Performance expectation for Index service

We are experimenting with Druid index service ingesting data from S3.

The data in one file (10 seconds worth of data):

  • TSV, ~180 columns
  • ~100,000 rows per file
  • ~10MB in gz

Our setup:

  • Overload and middleManager running on the same EC2 instance (r3.4xlarge)

Ingesting one file takes ~35 seconds. Can someone advice the following questions:

  1. Is this 35 seconds expected performance for this data set with the indexing service or it can be significantly improved?
  2. I’ve tried submit multiple tasks at the same time and expecting they are executed in parallel. My observation is the tasks are executed in serial, is this expect? Can we take advantage of some parallelism
  3. CPU and memory are quite under-utilized, how can we take advantage of the resource?

middleManager config;
druid.host=172.31.3.210
druid.port=8084
druid.service=druid/prod/middlemanager

Resources for peons

druid.indexer.runner.javaOpts="-server -Xmx8g -XX:+UseG1GC -XX:MaxGCPauseMillis=100 -XX:+PrintGCDetails -XX:+PrintGCTimeStamps"

Peon properties

druid.indexer.fork.property.druid.monitoring.monitors=[“com.metamx.metrics.JvmMonitor”]
druid.indexer.fork.property.druid.processing.buffer.sizeBytes=536870912
druid.indexer.fork.property.druid.processing.numThreads=9
druid.indexer.task.defaultRowFlushBoundary = 50000
#druid.indexer.fork.property.druid.segmentCache.locations=[{“path”: “/mnt/persistent/zk_druid”, “maxSize”: 0}]
druid.indexer.fork.property.druid.server.http.numThreads=30

druid.worker.capacity=9
druid.worker.ip=172.31.3.210

Posting the overlord config as well:

Default host: localhost. Default port: 8090. If you run each node type on its own node in production, you should override these values to be IP:8080

druid.host=172.31.3.210
druid.port=8090
druid.service=druid/prod/overlord

druid.indexer.queue.startDelay=PT0M

Looking at https://groups.google.com/forum/#!topic/druid-user/J_NcHMiTCkg, looks like “indexing locks are a per-dataSource, per-interval thing”. Just to clarify if data source is the same OR time interval is the same for two tasks, only one task will be executed at a time, is this OR logic correct?

Hi Shuai, answers inline.

Inline.

Thanks Fangjin for the quick response.

** How are you ingesting the data? Are you using EMR or
just using the index task. FWIW, the index task is extremely sub-optimal for ingestion and is really there for quick and dirty POCs.**

The reason why I use the index service is it was recommend to use hadoop indexer only for files > 1G. Our files are mostly ~10M containing 100,000 rows where each row is ~180 columns. With our hardware setup, do you know how long we should expect to index one file? 35 seconds for 10M gz file seems to be long, I wonder if there’s any obvious pitfall I encountered.

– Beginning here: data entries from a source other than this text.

import Literature.Topology.FourManifolds.BallUnionDiscLocalHomology
import Literature.AlgebraicTopology.SingularHomology.LocalHomologyUniverse
import Literature.AlgebraicTopology.SingularHomology.EulerCharacteristicTriple

/-!
# Aux file 2 of stub `stub_friendsH2` (line `mk_friends`, crux `DcrGap`): local homology in `S⁴`
(item stmt-SmoothPoincare4-16128, route route-SmoothPoincare4-DottedCircleRasmussen)

The `S⁴`-side inputs of the `H₂`-leaf of the friends lemma (Manolescu–Piccirillo 2023, §3.2, proof
of Lemma 3.3, the `k ≥ 1` analogue of the tree's `BallUnionDiscLocalHomology.lean`), all read off
from Hatcher's Prop. 2B.1 through the tree's sphere-complement theorems, with `ℚ`-coefficients where
ranks are counted:

* `FriendsH2.surjective_restrictLocal_of_isIso` — `H_q(Z | K) → H_q(Z | L)` is onto as soon as
  `H_q(Z) → H_q(Z | L)` is an isomorphism (no hypothesis on `K ⊇ L`);
* the embedded circle `Γ ⊂ S⁴`: `H₂(S⁴ | Γ) = 0`, `H₃(S⁴ | Γ; ℚ) ≅ ℚ` (finite, rank one),
  `H₄(S⁴) ≅ H₄(S⁴ | Γ)`, hence every restriction `H₄(S⁴ | K) → H₄(S⁴ | Γ)` is onto;
* sets with acyclic complement (injected cubes) and points: `H_q(S⁴ | ·) = 0` for `q = 2, 3`, and the
  union of a closed set with vanishing `H₂, H₃` and a far point;
* `H_q(S⁴; ℚ) = 0` (`q = 1, 2, 3`) and, for closed `K ⊆ S⁴`, `H₃(S⁴ | K) ≅ H₂(S⁴ ∖ K)`,
  `H₂(S⁴ | K) ≅ H₁(S⁴ ∖ K)` (long exact sequence of the pair).

Everything is proved; no definitions, no named facts, no `sorry`.

## References

* A. Hatcher, *Algebraic Topology*, CUP 2002, Thm. 2.16, Prop. 2B.1, §3.3 p. 231. [HatcherAT2002]
* C. Manolescu, L. Piccirillo, J. Lond. Math. Soc. 108 (2023), §3.2. [ManolescuPiccirillo2023]
-/

-- the prescribed namespace `Summit.<P>.<Sub>.…` duplicates `SmoothPoincare4` (P = Sub)
set_option linter.dupNamespace false
set_option linter.style.longLine false

noncomputable section

open CategoryTheory Limits Set Function Metric Topology
open Literature.AlgebraicTopology.SingularHomology Literature.Topology.FourManifolds

universe u

namespace Summit.SmoothPoincare4.SmoothPoincare4.Theorems.DcrGap.MkFriends

namespace FriendsH2

/-- Local notation: the `4`-sphere `S⁴ ⊂ ℝ⁵`. -/
local notation "𝕊⁴" => (Metric.sphere (0 : EuclideanSpace ℝ (Fin 5)) 1)

/-! ## Generalities -/

section General

variable (R : Type) [CommRing R] (M : Type) [AddCommGroup M] [Module R M]
variable {Z : Type u} [TopologicalSpace Z]

/-- **`H_q(Z | K) → H_q(Z | L)` is onto when `j_* : H_q(Z) → H_q(Z | L)` is an isomorphism**
(`j_*` for `L` factors through the restriction from `K ⊇ L`; Hatcher 2002, §2.1 functoriality of
the sequence of pairs). [folklore] -/
theorem surjective_restrictLocal_of_isIso {K L : Set Z} (h : L ⊆ K) (q : ℕ)
    [IsIso (relativeSingularHomology.ofAbsolute R M Z Lᶜ q)] :
    Surjective (restrictLocal R M h q) := by
  have hfac : (restrictLocal R M h q : _ → _) ∘ (relativeSingularHomology.ofAbsolute R M Z Kᶜ q : _ → _) =
      (relativeSingularHomology.ofAbsolute R M Z Lᶜ q : _ → _) := by
    funext x
    change (relativeSingularHomology.ofAbsolute R M Z Kᶜ q ≫ restrictLocal R M h q) x = _
    rw [ofAbsolute_comp_restrictLocal]
  have hsurj : Surjective (relativeSingularHomology.ofAbsolute R M Z Lᶜ q : _ → _) :=
    (ModuleCat.epi_iff_surjective _).1 inferInstance
  rw [← hfac] at hsurj
  exact Surjective.of_comp hsurj

/-- `H_k(Z | ∅) = H_k(Z, Z) = 0`. [folklore] -/
theorem isZero_localHomologyOfSet_empty (k : ℕ) : IsZero (localHomologyOfSet R M Z (∅ : Set Z) k) := by
  change IsZero (relativeSingularHomology R M Z (∅ : Set Z)ᶜ k)
  rw [Set.compl_empty]
  exact isZero_relativeSingularHomology_univ R M k

/-- **A far point does not change `H₂`, `H₃` of the local homology**: in a Hausdorff space charted
on `ℝ⁴`, if `D` is closed, `x ∉ D` and `H_q(Z | D) = 0` for some `q ∈ {2, 3}` (indeed any
`q ≠ 4`), then `H_q(Z | D ∪ {x}) = 0` (relative Mayer–Vietoris with `D ∩ {x} = ∅` and
`H_q(Z | x) = 0`, Hatcher Lemma 3.27 / §3.3 p. 231). [cite: HatcherAT2002, §3.3 p. 231] -/
theorem isZero_localHomologyOfSet_union_singleton [T2Space Z] [ChartedSpace (EuclideanSpace ℝ (Fin 4)) Z]
    {D : Set Z} (hD : IsClosed D) {x : Z} (hx : x ∉ D) {q : ℕ} (hq : q ≠ 4)
    (hD0 : IsZero (localHomologyOfSet R M Z D q)) :
    IsZero (localHomologyOfSet R M Z (D ∪ {x}) q) := by
  refine localHomologyOfSet.isZero_localHomologyOfSet_union R M hD isClosed_singleton q hD0
    (isZero_localHomology_of_ne R M x hq) ?_
  have he : D ∩ {x} = ∅ := Set.inter_singleton_eq_empty.2 hx
  haveI : Subsingleton (localHomologyOfSet R M Z (D ∩ {x}) (q + 1)) := by
    rw [he]
    exact ModuleCat.subsingleton_of_isZero (isZero_localHomologyOfSet_empty R M (q + 1))
  intro t
  exact ⟨0, Subsingleton.elim _ _⟩

end General

/-! ## The sphere `S⁴` -/

section Sphere

variable (R : Type) [CommRing R] (M : Type) [AddCommGroup M] [Module R M]

/-- **The stereographic open embedding `σ : ℝ⁴ → S⁴` onto the complement of the north pole `N`**
(`SphereComplement.sphereMinusPointHomeomorph`), with its range made explicit. [folklore] -/
theorem exists_isOpenEmbedding_range_eq_compl_singleton :
    ∃ (N : 𝕊⁴) (σ : EuclideanSpace ℝ (Fin 4) → 𝕊⁴), IsOpenEmbedding σ ∧ range σ = {N}ᶜ := by
  let N : 𝕊⁴ := ⟨EuclideanSpace.single 0 1, by simp⟩
  refine ⟨N, Subtype.val ∘ (SphereComplement.sphereMinusPointHomeomorph N).symm, ?_, ?_⟩
  · exact (isOpen_compl_singleton.isOpenEmbedding_subtypeVal).comp
      (SphereComplement.sphereMinusPointHomeomorph N).symm.isOpenEmbedding
  · rw [range_comp, EquivLike.range_eq_univ, image_univ, Subtype.range_coe]

/-- `H_q(S⁴; M) = 0` for `q = 1, 2, 3`. [cite: HatcherAT2002, Cor. 2.14] -/
theorem isZero_singularHomology_sphere_four {q : ℕ} (h0 : q ≠ 0) (h4 : q < 4) :
    IsZero (singularHomology R M 𝕊⁴ q) :=
  isZero_singularHomology_sphere_holds R M (n := 4) (k := q) (by omega) (by omega)

/-- **`H₂(S⁴ | Γ) = 0` for an embedded circle `Γ`** (`H₂(S⁴) = 0` and `H₁(S⁴ ∖ Γ) = 0`,
Hatcher Prop. 2B.1(b)). [cite: HatcherAT2002, Prop. 2B.1(b)] -/
theorem isZero_localHomologyOfSet_circle_two
    (γ : Metric.sphere (0 : EuclideanSpace ℝ (Fin 2)) 1 → 𝕊⁴) (hγ : IsEmbedding γ) :
    IsZero (localHomologyOfSet R M 𝕊⁴ (range γ) 2) :=
  isZero_localHomologyOfSet_succ_of_isZero R M _ 1
    (isZero_singularHomology_sphere_four R M (by omega) (by omega))
    (isZero_singularHomology_compl_range_circle_sphere_four R M γ hγ one_ne_zero (by omega))

/-- **`H₄(S⁴) ≅ H₄(S⁴ | Γ)` for an embedded circle `Γ`** (the complement has no homology in degrees
`3, 4`, Hatcher Prop. 2B.1(b)). [cite: HatcherAT2002, Prop. 2B.1(b)] -/
theorem isIso_ofAbsolute_circle_four
    (γ : Metric.sphere (0 : EuclideanSpace ℝ (Fin 2)) 1 → 𝕊⁴) (hγ : IsEmbedding γ) :
    IsIso (relativeSingularHomology.ofAbsolute R M 𝕊⁴ (range γ)ᶜ 4) :=
  isIso_ofAbsolute_sphere_four_of_acyclic_compl R M
    (isZero_singularHomology_compl_range_circle_sphere_four R M γ hγ (by omega) (by omega))
    (isZero_singularHomology_compl_range_circle_sphere_four R M γ hγ (by omega) (by omega))

/-- **Every restriction `H₄(S⁴ | K) → H₄(S⁴ | Γ)` onto an embedded circle `Γ ⊆ K` is onto.**
[cite: HatcherAT2002, Prop. 2B.1(b)] -/
theorem surjective_restrictLocal_circle_four
    (γ : Metric.sphere (0 : EuclideanSpace ℝ (Fin 2)) 1 → 𝕊⁴) (hγ : IsEmbedding γ)
    {K : Set 𝕊⁴} (h : range γ ⊆ K) : Surjective (restrictLocal R M h 4) := by
  haveI := isIso_ofAbsolute_circle_four R M γ hγ
  exact surjective_restrictLocal_of_isIso R M h 4

/-- **`H₃(S⁴ | Γ; ℚ)` is one-dimensional** for an embedded circle `Γ` (`≅ H₂(S⁴ ∖ Γ; ℚ) ≅ ℚ`,
Hatcher Prop. 2B.1(b)). [cite: HatcherAT2002, Prop. 2B.1(b)] -/
theorem finite_and_finrank_localHomologyOfSet_circle_three
    (γ : Metric.sphere (0 : EuclideanSpace ℝ (Fin 2)) 1 → 𝕊⁴) (hγ : IsEmbedding γ) :
    Module.Finite ℚ (localHomologyOfSet ℚ ℚ 𝕊⁴ (range γ) 3) ∧
      Module.finrank ℚ (localHomologyOfSet ℚ ℚ 𝕊⁴ (range γ) 3) = 1 := by
  obtain ⟨T⟩ := nonempty_localHomologyOfSet_sphere_four_circle_three_linearEquiv ℚ ℚ γ hγ
  refine ⟨Module.Finite.equiv T.symm, ?_⟩
  rw [T.finrank_eq, finrank_ulift, Module.finrank_self]

/-- **`H_q(S⁴ | D) = 0`, `q = 2, 3`, for the image `D` of an injective continuous cube**
(acyclic complement, Hatcher Prop. 2B.1(a)). [cite: HatcherAT2002, Prop. 2B.1(a)] -/
theorem isZero_localHomologyOfSet_cube {k : ℕ} (ξ : C((Fin k → unitInterval), 𝕊⁴)) (hξ : Injective ξ)
    {q : ℕ} (hq2 : 2 ≤ q) (hq3 : q ≤ 3) :
    IsZero (localHomologyOfSet R M 𝕊⁴ (range ξ) q) :=
  isZero_localHomologyOfSet_sphere_four_of_acyclic_compl R M
    (isZero_singularHomology_compl_range_cube_sphere_four R M ξ hξ) hq2 hq3

/-- **The long exact sequence of `(S⁴, S⁴ ∖ K)` in low degrees**: `H₃(S⁴ | K) ≅ H₂(S⁴ ∖ K)` and
`H₂(S⁴ | K) ≅ H₁(S⁴ ∖ K)` (Hatcher Thm. 2.16 with `H_q(S⁴) = 0`, `q = 1, 2, 3`).
[cite: HatcherAT2002, Thm. 2.16] -/
theorem nonempty_linearEquiv_compl_sphere_four (K : Set 𝕊⁴) :
    Nonempty (localHomologyOfSet R M 𝕊⁴ K 3 ≃ₗ[R] singularHomology R M ↥(Kᶜ) 2) ∧
      Nonempty (localHomologyOfSet R M 𝕊⁴ K 2 ≃ₗ[R] singularHomology R M ↥(Kᶜ) 1) :=
  ⟨exists_linearEquiv_compl_of_isZero R M K 2
      (isZero_singularHomology_sphere_four R M (by omega) (by omega))
      (isZero_singularHomology_sphere_four R M (by omega) (by omega)),
    exists_linearEquiv_compl_of_isZero R M K 1
      (isZero_singularHomology_sphere_four R M (by omega) (by omega))
      (isZero_singularHomology_sphere_four R M (by omega) (by omega))⟩

end Sphere

end FriendsH2

/-- **Registered helper (aux 2 of `stub_friendsH2`)**: the stereographic open embedding `σ : ℝ⁴ → S⁴` onto the complement of a point. [folklore] -/
theorem helper_friendsH2_sphereFour : ∃ (N : (Metric.sphere (0 : EuclideanSpace ℝ (Fin 5)) 1)) (σ : EuclideanSpace ℝ (Fin 4) → (Metric.sphere (0 : EuclideanSpace ℝ (Fin 5)) 1)), Topology.IsOpenEmbedding σ ∧ Set.range σ = {N}ᶜ := FriendsH2.exists_isOpenEmbedding_range_eq_compl_singleton

end Summit.SmoothPoincare4.SmoothPoincare4.Theorems.DcrGap.MkFriends

end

I’m running the overloard and middle manager on the same host with config in previous post and run below, task config is pasted as well
curl -X ‘POST’ -H ‘Content-Type:application/json’ -d @index_task.json localhost:8090/druid/indexer/v1/task

{
“type”: “index”,
“spec”: {
“dataSchema”: {
“dataSource”: “test”,
“parser”: {
“type”: “string”,
“parseSpec”:{
“format” : “tsv”,
“timestampSpec” : {
“column” : “timestamp”,
“format” : “yyyyMMddHHmmss”
},
“columns”: [“col1”, “col2”…]
“delimiter”:"\t",
“dimensionsSpec” : {
“dimensions” : [“col1”, “col2”…]
}
}
},
“metricsSpec”: [
{
“type”: “count”,
“name”: “count”
}
],
“granularitySpec”: {
“type”: “uniform”,
“segmentGranularity”: “MINUTE”,
“queryGranularity”: “NONE”,
“intervals”: [“2015-10-30/2015-11-01”]
}
},
“ioConfig”: {
“type”: “index”,
“firehose”: {
“type”: “static-s3”,
“uris”: [“s3://bucket/prefix/test.gz”]
}
},
“tuningConfig”: {
“type”: “index”,
“targetPartitionSize”: 0,
“rowFlushBoundary”: 500000
}
}
}

Hey Shuai,

Your granularitySpec is not really conducive to best performance- MINUTE segment granularity over 2015-10-30/2015-11-01 (a day of data) will create over a thousand segments, each one needing its own reducer. Try segmentGranularity “DAY” instead (note you can still have more granular timestamps within the segment- that’s the queryGranularity).